United States District Court, N.D. Texas, Fort Worth Division.

ADVANTAGE TRANSPORTATION, INC., Plaintiff,

v.

FREEWAYS EXPRESS, LLC, Defendant.

No. 4:08-CV-206-A.

Nov. 25, 2008.

Mike H. Bassett, Christine S. Johnson, Robert L. McGee, Jr., The Bassett Firm, Dallas, TX, for Plaintiff.

Freeways Express LLC, Arlington, TX, pro se.

MEMORANDUM OPINION and ORDER

JOHN McBRYDE, District Judge.

On October 21, 2008, plaintiff, Advantage Transportation, Inc. (“Advantage”), filed a motion for summary judgment in the above-captioned action. Defendant, Freeways Express, LLC (“Freeways”), did not file a response.
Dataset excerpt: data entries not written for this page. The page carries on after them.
import Literature.MathematicalPhysics.QuantumFieldTheory.Balaban1983to89.T4MeanLipschitzBirth
import Literature.Analysis.Calculus.ExpLocalLieSubalgebra

/-!
# T4DirectionChart — the (β)-node segment RE-BASED at a non-flat configuration: the covariant transport identity
for the plaquettes of `b ↦ exp(c·𝐀(b))·U₀(b)`, the direction window, and `MeanLipschitz` relative to the base
(cell `pub-balaban`, self-assigned kernel row T4-O3.E-i′-Oβ3-RECHART* under the T4 carver's yield clause; the
follow-up named in the record `t4/T4-EST-O3Ei1-beta3t.md` v3 §9.4 (iv), regime (R-d) of its §9.3; bookkeeping only)

HONEST FRAMING (cell `pub-balaban`, T4-DAG PAGE 1).  The cell's T4 target is the existence AND uniqueness of the
continuum limit of Bałaban's unit-scale averaged loop expectations on a finite torus — a constructive-QFT statement
strictly beyond ultraviolet stability ([Balaban1989LargeFieldII] Thm 1 p. 355); it is NOT the Yang–Mills mass gap and
NOT the Clay problem.  This module is ELEMENTARY NORMED-ALGEBRA BOOKKEEPING.  The siblings `T4SegmentCurvature` and
`T4MeanLipschitzBirth` control a conditional mean along the segment `s ↦ (b ↦ exp(iξ·s·A_u(b)))` from the FLAT
configuration `1` (`s = 0`) to the axial-gauge representative `exp(iξA_u)` of an exterior configuration `u`
(`s = 1`); their tube needs a gauge `N u` dominating the axial potential `A_u` AND its difference quotients, and the
cell's record (`t4/T4-EST-O3Ei1-beta3t.md` v3 §9, regime (R-c)) found NO printed supplier of difference-quotient
bounds for the axial-gauge potential of a general exterior.  Print itself moves configurations differently: AROUND A
NON-FLAT, REGULAR BASE `U₀` along a DIRECTION `𝐀`, `𝐔′ = exp(iξ𝐀)U₀` ([Balaban1987RG1] (3.10) p. 272, quoted
below), the direction lying in a window `|𝐀|, |P₁𝐀|, |∇^ξ_U𝐀|, |Δ^ξ_U𝐀| < α₂` ((3.14)) and the analytic
parameter being the complex coefficient of the direction (the Cauchy integral (3.15) p. 273).  What is typed here is
the normed-algebra skeleton of that chart, so that the segment argument of `T4AxialChain.meanLipschitz_of_segment`
runs RELATIVE TO A NON-FLAT BASE with the regularity demand placed on the DIRECTION (an input norm) instead of on the
exterior:
* §1 [folklore] PARALLEL TRANSPORT by units (`transport u A = u·A·u⁻¹`, additive, `ℂ`-linear,
  `exp (transport u X) = u·exp X·u⁻¹` — Mathlib `NormedSpace.exp_units_conj`), G-VALUED units in the cell's
  dictionary (`GUnit u`: `u` and `u⁻¹` are contractions; closed under products and inverses; transport by them is
  norm-non-increasing and moves `A` by at most `2‖u − 1‖·‖A‖`), the BASE PLAQUETTE VARIABLE
  `basePlaq U₁ U₂ U₃ U₄ = U₁U₂U₃⁻¹U₄⁻¹` and the COVARIANT PLAQUETTE SUM `covSum` = the oriented sum of the four
  potentials of the direction transported to the plaquette's base point along its boundary
  (`A₁ + U₁A₂U₁⁻¹ − WA₃W⁻¹ − P₀A₄P₀⁻¹`, `W = U₁U₂U₃⁻¹`, `P₀ = basePlaq`), compared with the exactly covariant
  variant `covSum' = A₁ + U₁A₂U₁⁻¹ − U₄A₃U₄⁻¹ − A₄` (`ξ` times two covariant difference quotients in the cell's
  dictionary) up to `2‖P₀ − 1‖(‖A₃‖ + ‖A₄‖)` (`norm_covSum_sub_covSum'_le`).
* §2 [folklore] THE COVARIANT TRANSPORT IDENTITY.  The plaquette variable of the MOVED configuration
  `b ↦ exp(c·A(b))·U(b)` (backward bonds carry the inverse `U(b)⁻¹·exp(−c·A(b))`, `bond_mul_bondInv`, via the
  landed `Literature.Analysis.Calculus.exp_mul_exp_neg` / `exp_neg_mul_exp` over the `ℝ`-structure restricted from `ℂ`),
  `movedPlaq c U A = exp(cA₁)U₁·exp(cA₂)U₂·U₃⁻¹exp(−cA₃)·U₄⁻¹exp(−cA₄)`, EQUALS the pure-potential plaquette of
  the transported potentials times the base plaquette:
  `movedPlaq = exp(cÃ₁)·exp(cÃ₂)·exp(−cÃ₃)·exp(−cÃ₄)·P₀` (`movedPlaq_eq`) — so every §2 lemma of
  `T4SegmentCurvature` applies to the first factor verbatim; for a contractive base plaquette
  `‖movedPlaq − 1‖ ≤ ‖(pure-potential plaquette of Ã) − 1‖ + ‖P₀ − 1‖` (`norm_movedPlaq_sub_one_le`), whence in
  curvature units (`‖c‖ = ξσ`, transported potentials `≤ a`, `‖covSum‖ ≤ 2ξa′`, `4ξσa ≤ 1`, base curvature
  `‖P₀ − 1‖ ≤ δ_b ξ²`) `‖movedPlaq − 1‖ ≤ ξ²·(δ_b + 2σa′ + 16σ²a²)` (`norm_movedPlaq_sub_one_le_xi_sq`).
* §3 [bookkeeping] THE DIRECTION WINDOW AND THE CHART CONDITION (constants explicit, the cell's; cf. the printed
  sentence "there exists a constant α₂, depending on α₀ and on some absolute constants" p. 272, whose SHAPE — for
  the curvature clause only — this reproduces): a G-valued base inside HALF the curvature domain
  (`‖P₀ − 1‖ ≤ ½α₀ξ²`, cf. the printed base space `U^c_j(X, ½α₀, ½α₁, α₀)` of (3.16)) and a direction in the
  window `α₂ = α₀/8` (transported sizes `≤ α₂`, `‖covSum‖ ≤ 2ξα₂`) give a moved configuration inside the FULL
  curvature domain, `‖movedPlaq c − 1‖ ≤ α₀ξ²` for every complex coefficient `‖c‖ ≤ ξ`
  (`norm_movedPlaq_sub_one_le_of_window`, `0 < α₀ ≤ 1`); along the complexified segment (excursion
  `σ ≤ 1 + α₁′/dev`, gauges `a, a′ ≤ N ≤ dev`) the sufficient condition is `dev + α₁′ ≤ α₀/8`
  (`chart_condition` = the sibling's `segment_condition` at `½α₀`, `norm_movedPlaq_sub_one_le_of_condition`).
* §4 [bookkeeping] THE TUBE OF THE CHART AND THE DISC INCLUSION.  `dirTube ξ α₀ α₁′ t plaq A U N` = the complex
  parameters `s` with (C1) `|Im s|·N ≤ α₁′`, (C2) `|Re s|·N ≤ t`, (C3) `‖dirPlaq (iξs) A U p − 1‖ ≤ α₀ξ²` on `plaq`,
  (C4) the same at `iξ·Re s` — the sibling's plaquette-level MODEL of the four small-field clauses, written for the
  moved configuration `exp(iξs𝐀)U₀ = exp(iξ·i(Im s)𝐀)·(exp(iξ(Re s)𝐀)U₀)`; `N` is the instantiating seat's gauge
  of the DIRECTION (intended: the sup of `|𝐀|` and of its covariant difference quotients `|∇^ξ_{U₀}𝐀|`, the first
  and third members of the printed window (3.14), so that the `∇`-halves of (1.12)/(1.13) for the moved
  configuration ride on (C1)/(C2) — a READING, not modelled).  `closedBall_subset_dirTube`: G-valued base with
  curvature `≤ δ_bξ²`, `δ_b ≤ ½α₀`, direction `‖A i‖ ≤ N ≤ dev`, `‖covSumAt A U p‖ ≤ 2ξN`, `0 < dev`,
  `dev + α₁′ ≤ α₀/8`, `α₀ ≤ 1`, `0 < ξ ≤ 1`, `dev + α₁′ ≤ t` ⇒ every closed disc of radius `α₁′/dev` about a point
  of `[0, 1]` lies in the tube.
* §5 [bookkeeping] THE ASSEMBLY RELATIVE TO THE BASE.  `meanLipschitz_chart`: per exterior `u ∈ dom` a direction
  `A u` with gauge `0 ≤ N u ≤ dev u` and the data above, and — the ONLY analytic input, a HYPOTHESIS — an analytic
  slice bounded by `B` ON THE TUBE with endpoints `m u₀ b` (`s = 0`, the BASE) and `m u b` (`s = 1`) give
  `T4FirstOrderSize.MeanLipschitz dom m S u₀ dev (4B/α₁′)` with `u₀` := the base; the configuration-level leaf
  (finite bond set) `dirConfig ξ A U s = (i ↦ exp(iξs·A i)·U i)` is an entire function of `s`
  (`differentiable_dirConfig`), equal to the base configuration at `s = 0`, and a functional `Mc` complex
  differentiable and bounded on a class `𝒞` of link configurations CONTAINING the chart images of the tube gives the
  slice (`meanLipschitz_chart_of_class`); with `MeanVanishes` at the base AS A HYPOTHESIS the conditional-mean
  suppression follows (`condMeanSuppression_chart_of_class`) — at a NON-FLAT base that hypothesis is NOT the
  reflection-symmetry consequence available at the flat configuration and stays the consumer's.
WHAT THE RE-BASING TRADES (the cell's located reading, `t4/T4-EST-O3Ei1-beta3t.md` v4 §10; NOT a theorem about
Bałaban's objects): the regularity demand of the flat chart on the EXTERIOR's axial-gauge potential (no printed
supplier for general exteriors) becomes (a) regularity of the BASE — print's base in (3.10) is the background
configuration `U_{k+1}`, whose regular local gauges are printed ([Balaban1985Variational] Thm 1 (9)–(10), read through
[Balaban1987RG1] (1.17) p. 263) — and (b) the window (3.14) of the DIRECTION, an INPUT norm, which print verifies for
its own directions `𝐀 = 𝐇_j(B(t)) + t_□⟨…⟩` ("it follows only from the fact that 𝐇_j(B(t)) satisfies (3.14) with
1/3α₂, and δ𝐇_j satisfies (3.9)", p. 273).
NOT DISCHARGED here, stated so that nobody reads more into the module: (a) the clauses (1.12)/(1.13) of
[Balaban1987RG1] p. 262 for the moved configuration beyond the size clauses (C1)/(C2) (existence of the local regular
gauges of `exp(iξ(Re s)𝐀)U₀` from those of `U₀`; the covariant derivative in (1.13) is with respect to the moved
G-valued part, not `U₀`); (b) the `|𝐉| < γ₀` half of (1.14), the substituted variable `𝐉′` of (3.10) and the
second/fourth members `|P₁𝐀|`, `|Δ^ξ_U𝐀|` of (3.14); (c) the TOWER condition (iv) ((1.15)/(1.16)) along the chart;
(d) the G^c-gauge covariance of the conditional mean (obligation O-β3-b); (e) the identification of `dirTube`/`𝒞`
with (a subset of) any printed space `𝐔^c_j(X, α₀, α₁)`, of `Mc`/`m` with Bałaban's conditional means or with the
function (3.13), of `N u`, `dev u` with norms of an actual direction, and of the base with any printed configuration;
(f) `MeanVanishes` at a non-flat base; (g) analyticity of the function moved ((3.13) is printed analytic on the
stated space — a located fact about print's function, not about the cell's `Mc`).  All remain the instantiating
seat's readings and HYPOTHESES.  Value = kernel bookkeeping re-basing the (β) node's segment; NOT summit progress; NO
statement about Bałaban's renormalization-group objects is asserted.

MOTIVATING PRINTED LOCI (verbatim, journal page numbers; CONTEXT ONLY — nothing below is a formalisation of them).
* [Balaban1987RG1] (CMP 109) p. 272, the chart: "To fulfill the conditions of the inductive assumption we have to
  construct an analytic extension of the expression (3.7). Let us consider more generally the function
  𝐄^{(j)}(X, exp iξ𝐀U_{k+1}). It is obtained from the analytic function 𝐄^{(j)}(X, 𝐔′, 𝐉′) by the substitution
  𝐔′ = exp iξ𝐀U_{k+1}, 𝐉′ = D^{ξ*}_{exp iξ𝐀U_{k+1}} ξ^{−2}π Im ∂ exp iξ𝐀U_{k+1}. (3.10) We expand the expression
  on the right-hand side above with respect to 𝐀 using the formulas (1.43)–(1.54) [14]. We obtain more generally,
  for any regular configuration U  D^{ξ*}_{exp iξ𝐀U} ξ^{−2}π Im ∂ exp iξ𝐀U = D^{ξ*}_U ξ^{−2}π Im ∂U + D^{ξ*}_U D^ξ_U 𝐀
  + 𝐅(U, 𝐀), (3.11) where 𝐅 is a local operator depending on U, ∂U, 𝐀, ∇^ξ_U𝐀 only."
  [cite: Balaban1987RG1, (3.10)–(3.11) p. 272]
* [Balaban1987RG1] (CMP 109) p. 272, the direction window: "We consider it on the space U^c_j(X, 1/2α₀, 1/2α₁, α₀)
  (notice the different constant in the bound for 𝐉). It is an analytic function on this space, and also an
  analytic function of 𝐀, for 𝐀, ∇^ξ_U𝐀, Δ^ξ_U𝐀 sufficiently small. These restrictions can be easily obtained from
  the definition of the spaces, and from the form of the expressions in (3.13). Thus, there exists a constant α₂,
  depending on α₀ and on some absolute constants, such that the function (3.13) is analytic in 𝐀, for 𝐀 satisfying
  the conditions |𝐀|, |P₁𝐀|, |∇^ξ_U𝐀|, |Δ^ξ_U𝐀| < α₂ on X. (3.14) Of course, on these spaces of configurations
  𝐔, 𝐉, 𝐀 the function (3.13) satisfies the inequality (1.18)."  [cite: Balaban1987RG1, (3.13)–(3.14) p. 272]
* [Balaban1987RG1] (CMP 109) p. 273, the Cauchy estimate in the coefficient of the direction: "The derivative with
  respect to t_□, at t_□ = 0, can be written as the Cauchy integral (1/2πi) ∫_{|t_□|=r} dt_□ (1/t_□²) 𝐄^{(j)}(X, …,
  …), (3.15) with the radius r given by the equality r max{|δ𝐇_j|_X, |P₁δ𝐇_j|_X, |∇^ξ_𝐔δ𝐇_j|_X, |Δ^ξ_𝐔δ𝐇_j|_X}
  = ⅓α₂. We assume also that ε₁ is so small that 𝐇_j(B(t)) satisfies (3.14) with 1/3α₂ on the right-hand side.
  Thus we have constructed the analytic extension (3.15) of the function (3.7), defined on the space
  U^c_j(X, ½α₀, ½α₁, α₀) ∩ {(𝐔, 𝐉): 𝐔, 𝐉 satisfy the conditions (i)–(iii) for j = k + 1, and with the constants
  (1 + β)α₀, (1 + β)α₁, α₀}. (3.16) This function has the bound |(3.15)| ≤ (1/r)E₀ exp(−κd_j(X)) ≤ … (3.17)
  following from (3.9). Let us stress that it follows only from the fact that 𝐇_j(B(t)) satisfies (3.14) with
  1/3α₂, and δ𝐇_j satisfies (3.9)."  [cite: Balaban1987RG1, (3.15)–(3.17) p. 273]
Renders read (as images, this seat, for the three quotations above): CMP 109 p. 272 (PDF p. 24, ×2), CMP 109 p. 273
(PDF p. 25, ×2).
-/

noncomputable section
Having considered the plaintiff’s motion, the summary judgment evidence, and the applicable legal authorities, the court concludes that plaintiff’s motion for summary judgment should be granted.

I.

Plaintiff’s Claims

On March 27, 2008, plaintiff filed a complaint asserting a breach of contract claim and a claim under 49 U.S.C. § 14706.The complaint alleges that Freeways is liable to Advantage for the cost of a lawnmower shipment that was stolen in transit.

Plaintiff’s active pleading is a second amended complaint filed November 17, 2008.

II.

Facts

Because Freeways did not file a response, the court accepts as undisputed the facts set forth in support of plaintiff’s motion for summary judgment. See  Eversley v. Mbank Dallas, 843 F.2d 172, 174 (5th Cir.1988).

Advantage contracted with Freeways to transport and deliver fifty-one cartons of powered lawnmowers to MTD Products, Inc. (“MTD”) in Garland, Texas. On September 14, 2006, Freeways picked up the lawnmowers from MTD’s distribution center in Shelby, Ohio. Advantage issued a bill of lading for the shipment, and, with Advantage’s consent, Freeways executed the bill of lading when Freeways picked up the lawnmowers. On September 16, 2006, Freeways’s driver left the truck and trailer carrying the lawnmowers at a repair yard in Arlington, Texas. The trailer, containing the lawnmowers, was stolen from the repair yard. As a result, Freeways did not deliver the lawnmowers to MTD.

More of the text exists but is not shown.